That had been the original plan. There was plenty to see and do while Alexis spent time with her mother; he'd thought of going to the Getty museum, or maybe driving up to San Francisco. But he'd made the mistake of going to dinner with Meredith and Alexis; his ex-wife had, after a glass of wine too many, reached out and stroked his hair, twirling a lock of it around one finger. "I see you've gone for the silver fox look," she'd purred. "It suits you, kitten."

"My God, Richard," his mother says when he relates this to her, "that woman is a walking _faux pas_."
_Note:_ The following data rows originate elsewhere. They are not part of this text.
/-- **Vertical dependence diameter from the CODES alone** (no injectivity): if every code sits, in every direction
`v`, at `m` consecutive `v`-heights, the assembled perturbation has `HasVertRange m` (all letters are based in the
code). [folklore] -/
theorem hasVertRange_termPerturbation_of_code {m : ℕ}
    (hwin : ∀ r (v : Fin d), ∃ t₀ : ZMod L, ∀ p ∈ (T r).code, ∃ k : ℕ, k < m ∧ p v = t₀ + k) :
    HasVertRange m (termPerturbation T) := by
  intro X v
  by_cases hX : ∃ r, (T r).code = X
  · obtain ⟨r, rfl⟩ := hX
    obtain ⟨t₀, ht₀⟩ := hwin r v
    refine ⟨t₀, fun U V h => ?_⟩
    simp only [termPerturbation_act]
    refine sum_congr rfl fun r' hr' => (T r').dependsOn fun e he => h e ?_
    obtain ⟨l, hl, rfl⟩ := mem_wordEdges.1 (Finset.mem_coe.1 he)
    obtain ⟨k, hk, hkt⟩ := ht₀ l.site ((mem_fiber T).1 hr' ▸ (T r').site_mem l hl)
    exact Or.inr ⟨k, hk, hkt⟩
  · refine ⟨0, fun U V _ => ?_⟩
    simp only [termPerturbation_act]
    rw [sum_eq_zero fun r hr => ?_, sum_eq_zero fun r hr => ?_] <;>
      exact absurd ⟨r, (mem_fiber T).1 hr⟩ hX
"Alexis was mortified. I've never seen her so embarrassed. Offered to cut the visit short, but I convinced her to stay. I won't be here, though."

"Where are you going?"

"I'm not sure. I asked Alexis to find me the next flight out to somewhere she'd thought I'd like, and that's what she did. It boards pretty soon and I'm going to do my best not to know where I'm going until I land."

There's a protracted silence from his mother.

"I'll be back in a week. I just…I need to be elsewhere. Alexis says she's sure I'll like where I'm going."

She finally says, "Let me understand this. You are getting on a flight in twenty minutes and you have no idea where you're going."

"Yes. Isn't it great?"

The sound he hears from his mother seems to start out as laughter, but after a moment he realizes she's crying. "No, no, don't cry. What's wrong?" he asks, his heart racing.

"Nothing's wrong, darling. It's just…you sound like you again. It's been a long time."

He thinks about that when he's sitting on the flight, having done his best to pretend any mention of the destination is in the garbled voice of Charlie Brown's teacher. _You sound like you_ , his mother said. But who is he anymore? He's no longer a writer. His well of words has run dry. He has no urge to put pen to paper ever again, and _Blazing Heat_ will be finished to fulfill his contract, but not by him; he's handed his outline, notes, and rough draft to a couple of ghostwriters that Black Pawn has hired. He's no longer Kate Beckett's husband; it's anyone's guess how many of his friendships from the Twelfth or the rest of the city will survive. He's no longer a cop helper or even a PI.

What he is: Alexis's father, Martha's son. That's enough. It will have to be. Wherever he ends up. Which is the other thing that troubles him. All during these thousands of miles, he'd hoped that some place would call to him, would say _Here is where your new life is_. But he felt nothing of the kind. Some places were interesting and some were dull, but nothing spoke to him.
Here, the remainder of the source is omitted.